[Available data Boundary: Start]

/-! ### Projections of the verifier's input `⟨x, y⟩`, `x = ⟨⟨nc, ⟨⟨hm, entsB⟩, ⟨hu, entsT⟩⟩⟩, ⟨⟨sg, num⟩, den⟩⟩`

The dimension header `nc`, `|num d|`, `den d` and the unary dimension sit where they sit in a
`GapSVP` code, so `vNcFn`, `vNumFn`, `vDenFn`, `vOnesFn`, `vNum2Fn`, `vDen2Fn` of
`GapSVPVerifier.lean` are reused. -/

/-- The row-major list of entry codes of `B`. [folklore] -/
def cEntsBFn : List Bool → List Bool := sndF ∘ fstF ∘ sndF ∘ fstF ∘ fstF
/-- The list of entry codes of the target `t`. [folklore] -/
def cEntsTFn : List Bool → List Bool := sndF ∘ sndF ∘ sndF ∘ fstF ∘ fstF
/-- The augmented `(n+1) × n` entry list `[t; B]`. [folklore] -/
def cEntsFn (w : List Bool) : List Bool := cEntsTFn w ++ cEntsBFn w
/-- The augmented coefficient string `⟨dpEnc (−1), y⟩`. [folklore] -/
def cZsFn : List Bool → List Bool := fanoutFn (fun _ => dpEnc (-1)) sndF
/-- The round counter `n + 1` in binary. [folklore] -/
def cCntFn : List Bool → List Bool := addFn ∘ fanoutFn vNcFn (fun _ => encodeNat 1)
/-- The record handed to the matrix loop: `⟨⟨[t; B], ⟨⟨−1, y⟩, nc⟩⟩, ⟨n+1, ⟨1⁰, ⟨1⁰, body 0ⁿ⟩⟩⟩⟩`.
[folklore] -/
def cZ2Fn : List Bool → List Bool :=
  fanoutFn (fanoutFn cEntsFn (fanoutFn cZsFn vNcFn))
    (fanoutFn cCntFn (fanoutFn (fun _ => []) (fanoutFn (fun _ => []) (zerosFn ∘ vOnesFn))))
/-- The list code of the vector `v = z B − t`. [folklore] -/
def cVecFn : List Bool → List Bool := sndPow 3 ∘ matLoopFn ∘ cZ2Fn
/-- The record handed to the squares loop: `⟨v, ⟨nc, ⟨1⁰, ε⟩⟩⟩`. [folklore] -/
def cZ3Fn : List Bool → List Bool := fanoutFn cVecFn (fanoutFn vNcFn (fanoutFn (fun _ => []) fun _ => []))
/-- The difference pair `S = ∑ⱼ vⱼ²`. [folklore] -/
def cSFn : List Bool → List Bool := sndPow 2 ∘ sqLoopFn ∘ cZ3Fn
/-- `num² + den² · S⁻` (with `S = ⟨S⁺, S⁻⟩`). [folklore] -/
def cLhsFn : List Bool → List Bool := addFn ∘ fanoutFn vNum2Fn (prodFn ∘ fanoutFn vDen2Fn (sndF ∘ cSFn))
/-- `den² · S⁺`. [folklore] -/
def cRhsFn : List Bool → List Bool := prodFn ∘ fanoutFn vDen2Fn (fstF ∘ cSFn)

/-- **The verifier**: accept iff not `num² + den² S⁻ < den² S⁺`, i.e. iff `den² ‖z B − t‖² ≤ num²`.
[cite: AharonovRegev2005, §1 p. 2 ("containment in NP is trivial")] -/
def gapCVPVerifFn : List Bool → List Bool := notFn (ltFn ∘ fanoutFn cLhsFn cRhsFn)
import Summits.ResolutionOfSingularities.ResolutionOfSingularities.Theorems.WeakOrderReduction
import Literature.AlgebraicGeometry.Resolution.MarkedIdeals
import Literature.AlgebraicGeometry.Resolution.BlowupSequences
import HarnessLib

/-!
# LocalControlClasses — Zariski product data and the pointed order-reduction game (decomp-res node N46, phase 1)

Route-independent typed objects of the decomp-res lens-3 g8 node «LocalControl / ZariskiReduction» (critic row 53,
CLEARED AS ASIDE-RUNG MAP NODE; lens file HOME/decomp-res-lens-3/g8/LocalControl.lean rev 2 sha256
80bfde4c0653d098…, 440 lines, rc 0 · 0 sorry; WRITER.md). The node refines `MaxContactCut.RungOne` (29273,
`E 2 → E 1` of `Theorems.WeakOrderReduction`) by the ZARISKI SLICE: data reachable from a Zariski product datum
`(Spec A[Z], (Zᵖ + f), marking p)` — the multiplicity-`p` stage of the purely inseparable hypersurface `Zᵖ + f = 0`
over a regular threefold, i.e. the statement Cossart–Piltant hope for in print (CossartPiltant2019, p.274:
«Theorem 1.5 could be extended to … a composition of Hironaka-permissible (global) blowing ups»), whose LOCAL form
is their
Thm 1.5(i) (valuation-independent local control, the «A/B game»).

This file types, over the tree's `MarkedIdeal` / `CentreSeq` / `WeakAdmissible` / `WeakResolution`:
* §1 the Zariski product datum (`ZarAmbient`, `zarIdeal`, `zarMarked`, `reachMarked`) and the `SeqDimFour` frame
  `InFrame`;
* §2 the POINTED ORDER-REDUCTION GAME `AWins M y` (player A — global regular centres inside the support — has a finite
  winning strategy against player B — points over `y`);
* §3 STATE-ASSIGNMENTS `Assignment` (one centre per marked ideal: player A without memory), forced play `IsForcedBy`,
  and pointwise-finite forced play `ZWins`;
* §4 generic kernels: a weak resolution is a winning strategy (`aWins_of_weakResolution`), forced plays are weakly
  admissible, terminating forced plays are pointwise finite, and «the head of a SHORTEST weak resolution is a coherent
  strategy» (`exists_minimal_assignment`, by `Nat.find` on the resolution length).
No Theses import; the five route items (asides `Zar*` on MaxContactCut) inline their text over these names, and the
by-name kernels live in `Theorems/MaxContactCutLocalControl.lean` (phase 3). 0 sorry.
-/

open CategoryTheory AlgebraicGeometry
open Literature.AlgebraicGeometry.Resolution
open Summit.ResolutionOfSingularities.ResolutionOfSingularities.Theorems.WeakOrderReduction
  (WeakAdmissible WeakResolution)

namespace Summit.ResolutionOfSingularities.ResolutionOfSingularities.Theorems.LocalControlClasses

/-! ## §1 Zariski product data and the frame -/

/-- The ambient `𝔸¹_B = Spec A[Z]` of a Zariski product datum (`B = Spec A`). DEFINITION (support). -/
noncomputable abbrev ZarAmbient (A : Type) [CommRing A] : Scheme.{0} :=
  Spec (CommRingCat.of (Polynomial A))

/-- The ideal sheaf `(Zᵖ + f)` on `Spec A[Z]` (CossartPiltant2019, Thm 1.5 (1.1)(i)). DEFINITION (support). -/
noncomputable def zarIdeal (A : Type) [CommRing A] (p : ℕ) (f : A) : (ZarAmbient A).IdealSheafData :=
  Scheme.IdealSheafData.ofIdealTop
    (Ideal.span {(Scheme.ΓSpecIso (CommRingCat.of (Polynomial A))).inv.hom (Polynomial.X ^ p + Polynomial.C f)})

/-- The Zariski product MARKED IDEAL `(Spec A[Z], (Zᵖ + f), ∅, p)`. DEFINITION (support). -/
noncomputable def zarMarked (A : Type) [CommRing A] (p : ℕ) (f : A) : MarkedIdeal (ZarAmbient A) :=
  ⟨zarIdeal A p f, [], p⟩

/-- The REACHED marked ideal: the controlled transform of `(Zᵖ + f, p)` along a prefix `s`, boundary forgotten (the
weak format ignores it), marking `p`. DEFINITION (support). -/
noncomputable def reachMarked (A : Type) [CommRing A] (p : ℕ) (f : A) (s : CentreSeq (ZarAmbient A)) :
    MarkedIdeal s.top :=
  ⟨(s.transformMarked (zarMarked A p f)).ideal, [], p⟩

/-- The `SeqDimFour` FRAME for a scheme `X` and an ideal sheaf `I` at order `p` over the field `k`: `X/k` separated,
locally of finite type, quasi-compact, regular, `dim X ≤ 4`, and `ord_y I ≤ p` everywhere. DEFINITION (support). -/
def InFrame (p : ℕ) (k : Type) [Field k] (X : Scheme.{0}) (I : X.IdealSheafData) : Prop :=
  ∃ g : X ⟶ Spec (.of k), IsSeparated g ∧ LocallyOfFiniteType g ∧ QuasiCompact g ∧
    Scheme.IsRegular X ∧ topologicalKrullDim X ≤ 4 ∧ ∀ y : X, idealOrder I y ≤ ((p : ℕ) : ℕ∞)

/-! ## §2 The pointed order-reduction game -/

/-- **`AWins M y`** — player A has a FINITE WINNING STRATEGY in the pointed order-reduction game of the marked ideal
`M` at the point `y`: either `y` is already off the support, or A plays a regular centre `C` inside the support
(a weakly admissible blow-up, GLOBAL on the current scheme) such that A wins at EVERY point `y′` of the blow-up lying
over `y` (player B's moves). The inductive definition makes every play finite along every point-branch — exactly
Cossart–Piltant's «x is resolved for m(x) = p»: for every valuation centred at x a finite INDEPENDENT sequence
(CossartPiltant2019 Def. 2.77: centres depend on the point, not on the valuation; Def 5.4, Rem 5.7) achieves m < p.
DEFINITION (the node's new object). -/
inductive AWins : ∀ {X : Scheme.{0}}, MarkedIdeal X → X → Prop
  | done {X : Scheme.{0}} {M : MarkedIdeal X} {y : X} (hy : y ∉ M.support) : AWins M y
  | move {X : Scheme.{0}} {M : MarkedIdeal X} {y : X} (C : X.IdealSheafData)
      (hC : (C.support : Set X) ⊆ M.support) (hreg : Scheme.IsRegular C.subscheme)
      (hwin : ∀ y' : ↥(blowup C), (blowup.π C).base y' = y → AWins (M.transform (blowup.π C) C) y') :
      AWins M y

/-! ## §3 Coherent (state-dependent) strategies and forced play -/

/-- A STATE-ASSIGNMENT: one centre for every marked ideal on every scheme (player A deprived of memory and of the
point: the centre depends on the current global state only). DEFINITION (support). -/
def Assignment : Type 1 := ∀ ⦃X : Scheme.{0}⦄, MarkedIdeal X → X.IdealSheafData

/-- `IsForcedBy Z t M`: the centre sequence `t` is the play FORCED by the assignment `Z` from the state `M`, and each
forced centre is weakly admissible when played (regular, inside the current support). DEFINITION (support). -/
def IsForcedBy (Z : Assignment) : {X : Scheme.{0}} → CentreSeq X → MarkedIdeal X → Prop
  | _, .nil _, _ => True
  | _, .cons C rest, M => C = Z M ∧ (C.support : Set _) ⊆ M.support ∧ Scheme.IsRegular C.subscheme ∧
      IsForcedBy Z rest (M.transform (blowup.π C) C)

/-- **`ZWins Z M y`** — the play forced by `Z` from `M` is FINITE ALONG EVERY POINT-BRANCH starting at `y` and its
centres are admissible when played: `y` is off the support, or the forced centre `C = Z M` is admissible and the
forced play wins at every point over `y`. DEFINITION (support). -/
inductive ZWins (Z : Assignment) : ∀ {X : Scheme.{0}}, MarkedIdeal X → X → Prop
  | done {X : Scheme.{0}} {M : MarkedIdeal X} {y : X} (hy : y ∉ M.support) : ZWins Z M y
  | step {X : Scheme.{0}} {M : MarkedIdeal X} {y : X} (C : X.IdealSheafData) (hZ : C = Z M)
      (hC : (C.support : Set X) ⊆ M.support) (hreg : Scheme.IsRegular C.subscheme)
      (hwin : ∀ y' : ↥(blowup C), (blowup.π C).base y' = y → ZWins Z (M.transform (blowup.π C) C) y') :
      ZWins Z M y

/-! ## §4 Generic kernels -/

section Kernels

variable {X : Scheme.{0}}

/-- Unfolding `WeakAdmissible` on a `cons`. [folklore] -/
theorem weakAdmissible_cons {C : X.IdealSheafData} {rest : CentreSeq (blowup C)} {M : MarkedIdeal X} :
    WeakAdmissible (.cons C rest) M ↔ (C.support : Set X) ⊆ M.support ∧ Scheme.IsRegular C.subscheme ∧
      WeakAdmissible rest (M.transform (blowup.π C) C) :=
  Iff.rfl

/-- Unfolding `IsForcedBy` on a `cons`. [folklore] -/
theorem isForcedBy_cons {Z : Assignment} {C : X.IdealSheafData} {rest : CentreSeq (blowup C)}
    {M : MarkedIdeal X} :
    IsForcedBy Z (.cons C rest) M ↔ C = Z M ∧ (C.support : Set X) ⊆ M.support ∧
      Scheme.IsRegular C.subscheme ∧ IsForcedBy Z rest (M.transform (blowup.π C) C) :=
  Iff.rfl

/-- A WEAK RESOLUTION is a winning strategy for A at every point («a resolution is a strategy»). [folklore] -/
theorem aWins_of_weakResolution : ∀ {X : Scheme.{0}} (t : CentreSeq X) (M : MarkedIdeal X),
    WeakResolution t M → ∀ y : X, AWins M y
  | _, .nil _, M, h, y => AWins.done (by
      have he : ((CentreSeq.nil _).transformMarked M).support = ∅ := h.2
      intro hy
      have hy' : y ∈ ((CentreSeq.nil _).transformMarked M).support := hy
      rw [he] at hy'
      exact hy')
  | _, .cons C rest, M, h, y => by
      have hadm := (weakAdmissible_cons).1 h.1
      have hrest : WeakResolution rest (M.transform (blowup.π C) C) := ⟨hadm.2.2, h.2⟩
      exact AWins.move C hadm.1 hadm.2.1 (fun y' _ => aWins_of_weakResolution rest _ hrest y')

/-- A forced play is weakly admissible. [folklore] -/
theorem weakAdmissible_of_isForcedBy (Z : Assignment) : ∀ {X : Scheme.{0}} (t : CentreSeq X) (M : MarkedIdeal X),
    IsForcedBy Z t M → WeakAdmissible t M
  | _, .nil _, _, _ => trivial
  | _, .cons C rest, M, h => by
      have h' := (isForcedBy_cons).1 h
      exact (weakAdmissible_cons).2 ⟨h'.2.1, h'.2.2.1, weakAdmissible_of_isForcedBy Z rest _ h'.2.2.2⟩

/-- A terminating forced play is pointwise finite («termination ⇒ ZWins everywhere»). [folklore] -/
theorem zWins_of_isForcedBy (Z : Assignment) : ∀ {X : Scheme.{0}} (t : CentreSeq X) (M : MarkedIdeal X),
    IsForcedBy Z t M → (t.transformMarked M).support = ∅ → ∀ y : X, ZWins Z M y
  | _, .nil _, M, _, he, y => ZWins.done (by
      intro hy
      have hy' : y ∈ ((CentreSeq.nil _).transformMarked M).support := hy
      rw [he] at hy'
      exact hy')
  | _, .cons C rest, M, h, he, y => by
      have h' := (isForcedBy_cons).1 h
      exact ZWins.step C h'.1 h'.2.1 h'.2.2.1 (fun y' _ => zWins_of_isForcedBy Z rest _ h'.2.2.2 he y')

/-- «The head of a SHORTEST weak resolution is a coherent strategy», length-graded: there is ONE state-assignment
whose forced play terminates from every state admitting a weak resolution (minimal length by `Nat.find`; the
assignment plays `⊤` — never actually played — on states without a weak resolution). [folklore] -/
theorem exists_minimal_assignment :
    ∃ Z : Assignment, ∀ (n : ℕ) {X : Scheme.{0}} (M : MarkedIdeal X) (t : CentreSeq X),
      WeakResolution t M → t.length ≤ n →
      ∃ u : CentreSeq X, IsForcedBy Z u M ∧ (u.transformMarked M).support = ∅ := by
  classical
  let P : ∀ {X : Scheme.{0}}, MarkedIdeal X → Prop := fun M => ∃ t : CentreSeq _, WeakResolution t M
  have hlen : ∀ {X : Scheme.{0}} (M : MarkedIdeal X), P M → ∃ n : ℕ, ∃ t : CentreSeq X,
      WeakResolution t M ∧ t.length = n := fun M ⟨t, ht⟩ => ⟨t.length, t, ht, rfl⟩
  let Z : Assignment := fun X M =>
    if h : P M then
      match (Classical.choose (Nat.find_spec (hlen M h)) : CentreSeq X) with
      | .nil _ => ⊤
      | .cons C _ => C
    else ⊤
  refine ⟨Z, ?_⟩
  intro n
  induction n with
  | zero =>
      intro X M t ht hl
      cases t with
      | nil _ => exact ⟨.nil _, trivial, ht.2⟩
      | cons C rest => simp [CentreSeq.length] at hl
  | succ n ih =>
      intro X M t ht hl
      have hP : P M := ⟨t, ht⟩
      set t₀ : CentreSeq X := Classical.choose (Nat.find_spec (hlen M hP)) with ht₀def
      have ht₀ : WeakResolution t₀ M ∧ t₀.length = Nat.find (hlen M hP) :=
        Classical.choose_spec (Nat.find_spec (hlen M hP))
      have hmin : Nat.find (hlen M hP) ≤ t.length := Nat.find_min' (hlen M hP) ⟨t, ht, rfl⟩
      rcases ht₀' : t₀ with _ | ⟨C, rest⟩
      · have : WeakResolution (.nil X) M := by rw [← ht₀']; exact ht₀.1
        exact ⟨.nil _, trivial, this.2⟩
      · have hZ : Z M = C := by
          show (if h : P M then _ else _) = C
          rw [dif_pos hP]
          have : Classical.choose (Nat.find_spec (hlen M hP)) = CentreSeq.cons C rest := by
            rw [← ht₀def]; exact ht₀'
          simp only [this]
        have hres : WeakResolution (.cons C rest) M := by rw [← ht₀']; exact ht₀.1
        have hadm := (weakAdmissible_cons).1 hres.1
        have hrest : WeakResolution rest (M.transform (blowup.π C) C) := ⟨hadm.2.2, hres.2⟩
        have hlrest : rest.length ≤ n := by
          have h1 : (CentreSeq.cons C rest).length = rest.length + 1 := rfl
          have h2 : t₀.length = rest.length + 1 := by rw [ht₀']; rfl
          omega
        obtain ⟨u, hu, hue⟩ := ih _ rest hrest hlrest
        exact ⟨.cons C u, (isForcedBy_cons).2 ⟨hZ.symm, hadm.1, hadm.2.1, hu⟩, hue⟩

end Kernels

end Summit.ResolutionOfSingularities.ResolutionOfSingularities.Theorems.LocalControlClasses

[Available data Boundary: End]

Of the entries above, transcribe exactly those lines that fall between the line containing "(CommRingCat.of (Polynomial A))).inv.hom" and the line containing "weak format ignores", together with those two lines.

• _Exercise response_:
    (Ideal.span {(Scheme.ΓSpecIso (CommRingCat.of (Polynomial A))).inv.hom (Polynomial.X ^ p + Polynomial.C f)})

/-- The Zariski product MARKED IDEAL `(Spec A[Z], (Zᵖ + f), ∅, p)`. DEFINITION (support). -/
noncomputable def zarMarked (A : Type) [CommRing A] (p : ℕ) (f : A) : MarkedIdeal (ZarAmbient A) :=
  ⟨zarIdeal A p f, [], p⟩

/-- The REACHED marked ideal: the controlled transform of `(Zᵖ + f, p)` along a prefix `s`, boundary forgotten (the
weak format ignores it), marking `p`. DEFINITION (support). -/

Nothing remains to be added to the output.